(PhysOrg.com) -- The images of rocks, clouds, marble and other textures that serve as background images and details for 3D video games are often hand painted and thus costly to generate. A breakthrough from a UC San Diego computer science undergraduate now offers video game developers the possibility of high quality yet lightweight images for 3D video games that are generated "on the fly" and are free of stretch marks, flickering and other artifacts.
The advance is being presented this week at one of the most prestigious computer graphics conference in the world, SIGGRAPH 2008.

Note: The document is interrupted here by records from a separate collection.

/-- `(18 | 55)`, minimal rank `12`: after the Levi kills every profile has `i = 0` (profiles [(0, 0)]), against the non-vanishing lemma. [cite: Ribet1983, Thm. 3] [cite: Gordon1997, Thm. 6.3 (3)]
[cite: Deligne1982HodgeCycles, I §3 Prop. 3.4, 3.6] [cite: GoodmanWallachGTM255, §4.1.1] -/
theorem UnitaryEighteenFiftyFive.no_minRank_12 [FiniteDimensional ℂ W] {𝔊 : Submodule ℂ (Module.End ℂ W)}
    (hbr : ∀ Y ∈ 𝔊, ∀ Z ∈ 𝔊, Y * Z - Z * Y ∈ 𝔊)
    (hirr : ∀ U : Submodule ℂ W, (∀ A ∈ 𝔊, ∀ u ∈ U, A u ∈ U) → U = ⊥ ∨ U = ⊤)
    {Θ : Module.End ℂ W} (hΘ : Θ ∈ 𝔊) (hΘΘ : Θ * Θ = 1)
    {P Q : Submodule ℂ W} (hP : ∀ x, x ∈ P ↔ Θ x = x) (hQ : ∀ x, x ∈ Q ↔ Θ x = -x)
    (hP18 : Module.finrank ℂ P = 18) (hQ55 : Module.finrank ℂ Q = 55)
    {s : W → W → ℂ} (hadd : ∀ x y z, s (x + y) z = s x z + s y z)
    (hsmul : ∀ (c : ℂ) (x y : W), s (c • x) y = c * s x y) (hsymm : ∀ x y, s y x = starRingEnd ℂ (s x y))
    (hPQ : ∀ p ∈ P, ∀ q ∈ Q, s p q = 0) (hdefP : ∀ p ∈ P, s p p = 0 → p = 0) (hdefQ : ∀ q ∈ Q, s q q = 0 → q = 0)
    (hadj : ∀ X ∈ 𝔊, ∃ Y ∈ 𝔊, ∀ x y, s (X x) y = s x (Y y))
    (hS : ∀ B' ∈ 𝔊, Θ * B' = B' → B' * Θ = -B' →
      Module.finrank ℂ (LinearMap.range B') = 0 ∨ Module.finrank ℂ (LinearMap.range B') = 12 ∨ Module.finrank ℂ (LinearMap.range B') = 14 ∨ Module.finrank ℂ (LinearMap.range B') = 15 ∨ Module.finrank ℂ (LinearMap.range B') = 16 ∨ Module.finrank ℂ (LinearMap.range B') = 17 ∨ Module.finrank ℂ (LinearMap.range B') = 18)
    {B : Module.End ℂ W} (hB : B ∈ 𝔊) (hΘB : Θ * B = B) (hBΘ : B * Θ = -B)
    (hr : Module.finrank ℂ (LinearMap.range B) = 12) : False := by
  classical
  have hsU : ∀ U : Submodule ℂ W, ∀ x y z : U, s ((x + y : U) : W) z = s (x : W) z + s (y : W) z :=
    fun U x y z => by simp only [Submodule.coe_add, hadd]
  have hsmU : ∀ U : Submodule ℂ W, ∀ (c : ℂ) (x y : U), s ((c • x : U) : W) y = c * s (x : W) y :=
    fun U c x y => by simp only [Submodule.coe_smul, hsmul]
  have hno1 : ∀ B' ∈ 𝔊, Θ * B' = B' → B' * Θ = -B' → Module.finrank ℂ (LinearMap.range B') ≠ 1 := by
    intro B' hB' hΘB' hB'Θ h1
    rcases hS B' hB' hΘB' hB'Θ with h | h | h | h | h | h | h <;> omega
  have hmin : ∀ Y ∈ 𝔊, Θ * Y = Y → Y * Θ = -Y → Y ≠ 0 → 12 ≤ Module.finrank ℂ (LinearMap.range Y) := by
    intro Y hY hΘY hYΘ hY0
    have h0 : Module.finrank ℂ (LinearMap.range Y) ≠ 0 := fun h =>
      hY0 (LinearMap.range_eq_bot.1 (Submodule.finrank_eq_zero.1 h))
    rcases hS Y hY hΘY hYΘ with h | h | h | h | h | h | h <;> omega
  have hmin' : ∀ Z ∈ 𝔊, Θ * Z = Z → Z * Θ = -Z → Z ≠ 0 → Module.finrank ℂ (LinearMap.range B) ≤ Module.finrank ℂ (LinearMap.range Z) := by
    rw [hr]; exact hmin
  obtain ⟨ι, Um, Up, PU, QU, Lm, ιm, Pm, Qm, Lp, ιp, Pp, Qp, hιmem, hιι, hιΘ, hιs, hUm, hUp, hfinUm, hfinUp,
    hPM, hQM, hPU, hQU, hrangeP, hPUP, hQUQ, hfinQM, hfinPU, hfinQU, hLm, hLp,
    hιmapply, hPmmem, hQmmem, hbrLm, hirrLm, hιmmem, hιmιm, hPm, hQm, hfinPm, hfinQm, hPmQm, hdefPm, hdefQm, hadjLm,
    hιpapply, hPpmem, hQpmem, hbrLp, hirrLp, hιpmem, hιpιp, hPp, hQp, hfinPp, hfinQp, hPpQp, hdefPp, hdefQp, hadjLp,
    hsplit⟩ :=
    UnitaryLeviSetup.exists_levi_pair hbr hirr hΘ hΘΘ hP hQ hadd hsymm hPQ hdefP hdefQ hadj hB hΘB hBΘ
  have hdich : ∀ X ∈ 𝔊, Θ * X = X → X * Θ = -X → X * ι = ι * X →
      Module.finrank ℂ (Up.map X) + Module.finrank ℂ (Um.map X) ≤ Module.finrank ℂ (LinearMap.range B) ∨
        (12 ≤ Module.finrank ℂ (Up.map X) ∧ 12 ≤ Module.finrank ℂ (Um.map X)) := fun X hX hΘX hXΘ hXc =>
    UnitaryLeviSetup.profile_dichotomy hbr hΘΘ hP hQ hadd hsymm hPQ hdefP hdefQ hadj hmin hB hΘB hBΘ hιι hιΘ hιs hUm hUp
      hPM hQM hQU hfinQU hrangeP hX hΘX hXΘ hXc
  have hfinQU' := hfinQU
  rw [hr] at hfinQM hfinPU hfinQU hfinPm hfinQm hfinPp hfinQp hsplit hdich
  rw [hQ55] at hfinQM hfinQm hfinUm
  rw [hP18] at hfinPU hfinPp hfinUp
  have hcm : ∀ Z : Module.End ℂ W, Z * ι = ι * Z → ∀ x ∈ Um, Z x ∈ Um := fun Z hZ x hx =>
    (hUm _).2 (by rw [← Module.End.mul_apply, ← hZ, Module.End.mul_apply, (hUm x).1 hx, map_neg])
  have hcp : ∀ Z : Module.End ℂ W, Z * ι = ι * Z → ∀ x ∈ Up, Z x ∈ Up := fun Z hZ x hx =>
    (hUp _).2 (by rw [← Module.End.mul_apply, ← hZ, Module.End.mul_apply, (hUp x).1 hx])
  have hfullm_of : Lm = ⊤ → False := fun h =>
    UnitaryLeviSetup.false_of_full_larger hbr hΘΘ hno1 hιι hιΘ hUm hUp (by omega) (by omega) hPM hQM (by omega)
      (by omega) hLm h
  have hkillm6 : ∀ X ∈ 𝔊, Θ * X = X → X * Θ = -X → X * ι = ι * X → Module.finrank ℂ (Um.map X) ≠ 6 := by
    intro X hX hΘX hXΘ hXc h6
    obtain ⟨hxmem, hιmx, hxιm, hxrk⟩ := UnitaryLeviSetup.restrict_mem hcm hLm hιmapply X hX hΘX hXΘ hXc
    rw [h6] at hxrk
    refine hfullm_of (UnitaryDoubleLevi.eq_top_of_raise_of_core hbrLm hirrLm hιmmem hιmιm hPm hQm
      (s := fun v w : Um => s (v : W) w) (hsU Um) (fun v w => hsymm v w) hPmQm hdefPm hdefQm hadjLm hxmem hιmx hxιm
      (by rw [hxrk]; omega) (by omega) (by omega)
      fun U' 𝔩' ι' P' Q' hbr𝔩' hirr𝔩' hι' hι'ι' hP' hQ' hfinP' hfinQ' hP'Q' hdefP' hdefQ' hadj𝔩' => ?_)
    rw [hxrk] at hfinP' hfinQ'
    exact UnitarySix.eq_top_of_smul hbr𝔩' hirr𝔩' hι' hι'ι' hP' hQ' hfinP' ⟨18, by omega⟩ (by omega) (s := fun x y : U' => s ((x : Um) : W) y) (fun x y z => by simp only [Submodule.coe_add, hadd]) (fun c x y => by simp only [Submodule.coe_smul, hsmul]) (fun x y => hsymm _ _) hP'Q' hdefP' hdefQ' hadj𝔩'
  have hkillm7 : ∀ X ∈ 𝔊, Θ * X = X → X * Θ = -X → X * ι = ι * X → Module.finrank ℂ (Um.map X) ≠ 7 := by
    intro X hX hΘX hXΘ hXc h7
    obtain ⟨hxmem, hιmx, hxιm, hxrk⟩ := UnitaryLeviSetup.restrict_mem hcm hLm hιmapply X hX hΘX hXΘ hXc
    rw [h7] at hxrk
    refine hfullm_of (UnitaryDoubleLevi.eq_top_of_raise_of_core hbrLm hirrLm hιmmem hιmιm hPm hQm
      (s := fun v w : Um => s (v : W) w) (hsU Um) (fun v w => hsymm v w) hPmQm hdefPm hdefQm hadjLm hxmem hιmx hxιm
      (by rw [hxrk]; omega) (by omega) (by omega)
      fun U' 𝔩' ι' P' Q' hbr𝔩' hirr𝔩' hι' hι'ι' hP' hQ' hfinP' hfinQ' hP'Q' hdefP' hdefQ' hadj𝔩' => ?_)
    rw [hxrk] at hfinP' hfinQ'
    exact UnitarySeven.eq_top_of_smul hbr𝔩' hirr𝔩' hι' hι'ι' hP' hQ' hfinP' (by omega) (s := fun x y : U' => s ((x : Um) : W) y) (fun x y z => by simp only [Submodule.coe_add, hadd]) (fun c x y => by simp only [Submodule.coe_smul, hsmul]) (fun x y => hsymm _ _) hP'Q' hdefP' hdefQ' hadj𝔩'
  have hkillm8 : ∀ X ∈ 𝔊, Θ * X = X → X * Θ = -X → X * ι = ι * X → Module.finrank ℂ (Um.map X) ≠ 8 := by
    intro X hX hΘX hXΘ hXc h8
    obtain ⟨hxmem, hιmx, hxιm, hxrk⟩ := UnitaryLeviSetup.restrict_mem hcm hLm hιmapply X hX hΘX hXΘ hXc
    rw [h8] at hxrk
    refine hfullm_of (UnitaryDoubleLevi.eq_top_of_raise_of_core hbrLm hirrLm hιmmem hιmιm hPm hQm
      (s := fun v w : Um => s (v : W) w) (hsU Um) (fun v w => hsymm v w) hPmQm hdefPm hdefQm hadjLm hxmem hιmx hxιm
      (by rw [hxrk]; omega) (by omega) (by omega)
      fun U' 𝔩' ι' P' Q' hbr𝔩' hirr𝔩' hι' hι'ι' hP' hQ' hfinP' hfinQ' hP'Q' hdefP' hdefQ' hadj𝔩' => ?_)
    rw [hxrk] at hfinP' hfinQ'
    exact UnitaryEightThirtyFive.eq_top_of_smul hbr𝔩' hirr𝔩' hι' hι'ι' hP' hQ' hfinP' (by omega) (s := fun x y : U' => s ((x : Um) : W) y) (fun x y z => by simp only [Submodule.coe_add, hadd]) (fun c x y => by simp only [Submodule.coe_smul, hsmul]) (fun x y => hsymm _ _) hP'Q' hdefP' hdefQ' hadj𝔩'
  have hkillm9 : ∀ X ∈ 𝔊, Θ * X = X → X * Θ = -X → X * ι = ι * X → Module.finrank ℂ (Um.map X) ≠ 9 := by
    intro X hX hΘX hXΘ hXc h9
    obtain ⟨hxmem, hιmx, hxιm, hxrk⟩ := UnitaryLeviSetup.restrict_mem hcm hLm hιmapply X hX hΘX hXΘ hXc
    rw [h9] at hxrk
    refine hfullm_of (UnitaryDoubleLevi.eq_top_of_raise_of_core hbrLm hirrLm hιmmem hιmιm hPm hQm
      (s := fun v w : Um => s (v : W) w) (hsU Um) (fun v w => hsymm v w) hPmQm hdefPm hdefQm hadjLm hxmem hιmx hxιm
      (by rw [hxrk]; omega) (by omega) (by omega)
      fun U' 𝔩' ι' P' Q' hbr𝔩' hirr𝔩' hι' hι'ι' hP' hQ' hfinP' hfinQ' hP'Q' hdefP' hdefQ' hadj𝔩' => ?_)
    rw [hxrk] at hfinP' hfinQ'
    exact UnitaryNineThirtyFour.eq_top_of_smul hbr𝔩' hirr𝔩' hι' hι'ι' hP' hQ' hfinP' (by omega) (s := fun x y : U' => s ((x : Um) : W) y) (fun x y z => by simp only [Submodule.coe_add, hadd]) (fun c x y => by simp only [Submodule.coe_smul, hsmul]) (fun x y => hsymm _ _) hP'Q' hdefP' hdefQ' hadj𝔩'
  have hkillm10 : ∀ X ∈ 𝔊, Θ * X = X → X * Θ = -X → X * ι = ι * X → Module.finrank ℂ (Um.map X) ≠ 10 := by
    intro X hX hΘX hXΘ hXc h10
    obtain ⟨hxmem, hιmx, hxιm, hxrk⟩ := UnitaryLeviSetup.restrict_mem hcm hLm hιmapply X hX hΘX hXΘ hXc
    rw [h10] at hxrk
    refine hfullm_of (UnitaryDoubleLevi.eq_top_of_raise_of_core hbrLm hirrLm hιmmem hιmιm hPm hQm
      (s := fun v w : Um => s (v : W) w) (hsU Um) (fun v w => hsymm v w) hPmQm hdefPm hdefQm hadjLm hxmem hιmx hxιm
      (by rw [hxrk]; omega) (by omega) (by omega)
      fun U' 𝔩' ι' P' Q' hbr𝔩' hirr𝔩' hι' hι'ι' hP' hQ' hfinP' hfinQ' hP'Q' hdefP' hdefQ' hadj𝔩' => ?_)
    rw [hxrk] at hfinP' hfinQ'
    exact UnitaryTenThirtyThree.eq_top_of_smul hbr𝔩' hirr𝔩' hι' hι'ι' hP' hQ' hfinP' (by omega) (s := fun x y : U' => s ((x : Um) : W) y) (fun x y z => by simp only [Submodule.coe_add, hadd]) (fun c x y => by simp only [Submodule.coe_smul, hsmul]) (fun x y => hsymm _ _) hP'Q' hdefP' hdefQ' hadj𝔩'
  have hkillm11 : ∀ X ∈ 𝔊, Θ * X = X → X * Θ = -X → X * ι = ι * X → Module.finrank ℂ (Um.map X) ≠ 11 := by
    intro X hX hΘX hXΘ hXc h11
    obtain ⟨hxmem, hιmx, hxιm, hxrk⟩ := UnitaryLeviSetup.restrict_mem hcm hLm hιmapply X hX hΘX hXΘ hXc
    rw [h11] at hxrk
    refine hfullm_of (UnitaryDoubleLevi.eq_top_of_raise_of_core hbrLm hirrLm hιmmem hιmιm hPm hQm
      (s := fun v w : Um => s (v : W) w) (hsU Um) (fun v w => hsymm v w) hPmQm hdefPm hdefQm hadjLm hxmem hιmx hxιm
      (by rw [hxrk]; omega) (by omega) (by omega)
      fun U' 𝔩' ι' P' Q' hbr𝔩' hirr𝔩' hι' hι'ι' hP' hQ' hfinP' hfinQ' hP'Q' hdefP' hdefQ' hadj𝔩' => ?_)
    rw [hxrk] at hfinP' hfinQ'
    exact UnitaryEleven.eq_top_of_smul hbr𝔩' hirr𝔩' hι' hι'ι' hP' hQ' hfinP' (by omega) (s := fun x y : U' => s ((x : Um) : W) y) (fun x y z => by simp only [Submodule.coe_add, hadd]) (fun c x y => by simp only [Submodule.coe_smul, hsmul]) (fun x y => hsymm _ _) hP'Q' hdefP' hdefQ' hadj𝔩'
  have hkillm12 : ∀ X ∈ 𝔊, Θ * X = X → X * Θ = -X → X * ι = ι * X → Module.finrank ℂ (Um.map X) ≠ 12 := by
    intro X hX hΘX hXΘ hXc h12
    obtain ⟨hxmem, hιmx, hxιm, hxrk⟩ := UnitaryLeviSetup.restrict_mem hcm hLm hιmapply X hX hΘX hXΘ hXc
    rw [h12] at hxrk
    refine hfullm_of (UnitaryDoubleLevi.eq_top_of_raise_of_core hbrLm hirrLm hιmmem hιmιm hPm hQm
      (s := fun v w : Um => s (v : W) w) (hsU Um) (fun v w => hsymm v w) hPmQm hdefPm hdefQm hadjLm hxmem hιmx hxιm
      (by rw [hxrk]; omega) (by omega) (by omega)
      fun U' 𝔩' ι' P' Q' hbr𝔩' hirr𝔩' hι' hι'ι' hP' hQ' hfinP' hfinQ' hP'Q' hdefP' hdefQ' hadj𝔩' => ?_)
    rw [hxrk] at hfinP' hfinQ'
    exact UnitaryTwelveThirtyOne.eq_top_of_smul hbr𝔩' hirr𝔩' hι' hι'ι' hP' hQ' hfinP' (by omega) (s := fun x y : U' => s ((x : Um) : W) y) (fun x y z => by simp only [Submodule.coe_add, hadd]) (fun c x y => by simp only [Submodule.coe_smul, hsmul]) (fun x y => hsymm _ _) hP'Q' hdefP' hdefQ' hadj𝔩'
  have hfullp_of : Lp = ⊤ → False := by
    intro hLptop
    obtain ⟨T1, hιT1, hT1ι, hT1r⟩ := UnitaryRaisingSpace.exists_raise_finrank_range_eq hιpιp hPp hQp (k := 1)
      (by omega) (by omega)
    obtain ⟨X1, hX1, hΘX1, hX1Θ, hX1c, hX1Up⟩ := UnitaryLeviSetup.exists_lift hbr hΘ hΘΘ hcp hιΘ hLp hιpapply T1
      (by rw [hLptop]; exact Submodule.mem_top) hιT1 hT1ι
    rw [hT1r] at hX1Up
    obtain ⟨hs1, hi1, hi1', hj1, hj1'⟩ := hsplit X1 hΘX1 hX1Θ hX1c
    have hrk1 := hS X1 hX1 hΘX1 hX1Θ
    have hd1 := hdich X1 hX1 hΘX1 hX1Θ hX1c
    rw [hs1] at hrk1
    rw [hX1Up] at hrk1 hd1
    have hk_hkillm11 := hkillm11 X1 hX1 hΘX1 hX1Θ hX1c
    omega
  have hprof : ∀ X ∈ 𝔊, Θ * X = X → X * Θ = -X → X * ι = ι * X →
      (Module.finrank ℂ (Up.map X) = 0 ∧ Module.finrank ℂ (Um.map X) = 0) := by
    intro X hX hΘX hXΘ hXc
    obtain ⟨hs, hi, hi', hj, hj'⟩ := hsplit X hΘX hXΘ hXc
    have hkillm6' := hkillm6 X hX hΘX hXΘ hXc
    have hkillm7' := hkillm7 X hX hΘX hXΘ hXc
    have hkillm8' := hkillm8 X hX hΘX hXΘ hXc
    have hkillm9' := hkillm9 X hX hΘX hXΘ hXc
    have hkillm10' := hkillm10 X hX hΘX hXΘ hXc
    have hkillm11' := hkillm11 X hX hΘX hXΘ hXc
    have hkillm12' := hkillm12 X hX hΘX hXΘ hXc
    have hrk := hS X hX hΘX hXΘ
    have hd := hdich X hX hΘX hXΘ hXc
    rw [hs] at hrk
    generalize Module.finrank ℂ ↥(Submodule.map X Um) = jj at *
    have hjle : jj ≤ 12 := by omega
    interval_cases jj
    · exact ⟨by omega, rfl⟩
    · exfalso; omega
    · exfalso; omega
    · exfalso; omega
    · exfalso; omega
    · exfalso; omega
    · exact (hkillm6' rfl).elim
    · exact (hkillm7' rfl).elim
    · exact (hkillm8' rfl).elim
    · exact (hkillm9' rfl).elim
    · exact (hkillm10' rfl).elim
    · exact (hkillm11' rfl).elim
    · exact (hkillm12' rfl).elim
  obtain ⟨⟨p, hp⟩, hp0⟩ := Module.finrank_pos_iff_exists_ne_zero.1 (show 0 < Module.finrank ℂ PU by omega)
  obtain ⟨⟨q, hq⟩, hq0⟩ := Module.finrank_pos_iff_exists_ne_zero.1 (show 0 < Module.finrank ℂ QU by omega)
  obtain ⟨X₀, hX₀, hΘX₀, hX₀Θ, hX₀c, c₀, hιc₀, -, hX₀c0⟩ :=
    UnitaryLeviFull.exists_raise_commute_apply_ne_zero hbr hirr hΘ hΘΘ hQ hιmem hιι hιΘ hUm hUp
      ⟨p, fun h => hp0 (Subtype.ext h), ((hPU p).1 hp).1, ((hPU p).1 hp).2⟩
      ⟨q, fun h => hq0 (Subtype.ext h), ((hQU q).1 hq).1, ((hQU q).1 hq).2⟩
  have hX₀i : Module.finrank ℂ (Up.map X₀) ≠ 0 := fun h0 => by
    have hmem : X₀ c₀ ∈ Up.map X₀ := Submodule.mem_map_of_mem ((hUp c₀).2 hιc₀)
    rw [Submodule.finrank_eq_zero.1 h0, Submodule.mem_bot] at hmem
    exact hX₀c0 hmem
  have hp0 := hprof X₀ hX₀ hΘX₀ hX₀Θ hX₀c
  omega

"It should be pretty easy for video game developers to integrate our research into new games. As a game developer myself, I know first hand that stretched out and flickering backgrounds and details are no longer acceptable in 3D video games," said Alex Goldberg, the computer science undergraduate from UC San Diego's Jacobs School of Engineering who did much of the work. Computer science professors Matthias Zwicker from UC San Diego, and Frédo Durand from the Massachusetts Institute of Technology, also contributed to the research project.
"People are looking for ways to get rid of these distortions, preferably without having to pay artists to generate background and detail images by hand. We have come up with a way to do this, and we are planning to provide code for download soon," explained Goldberg, who recently graduated from UC San Diego and is now working for San Diego video game studio PixelActive Inc.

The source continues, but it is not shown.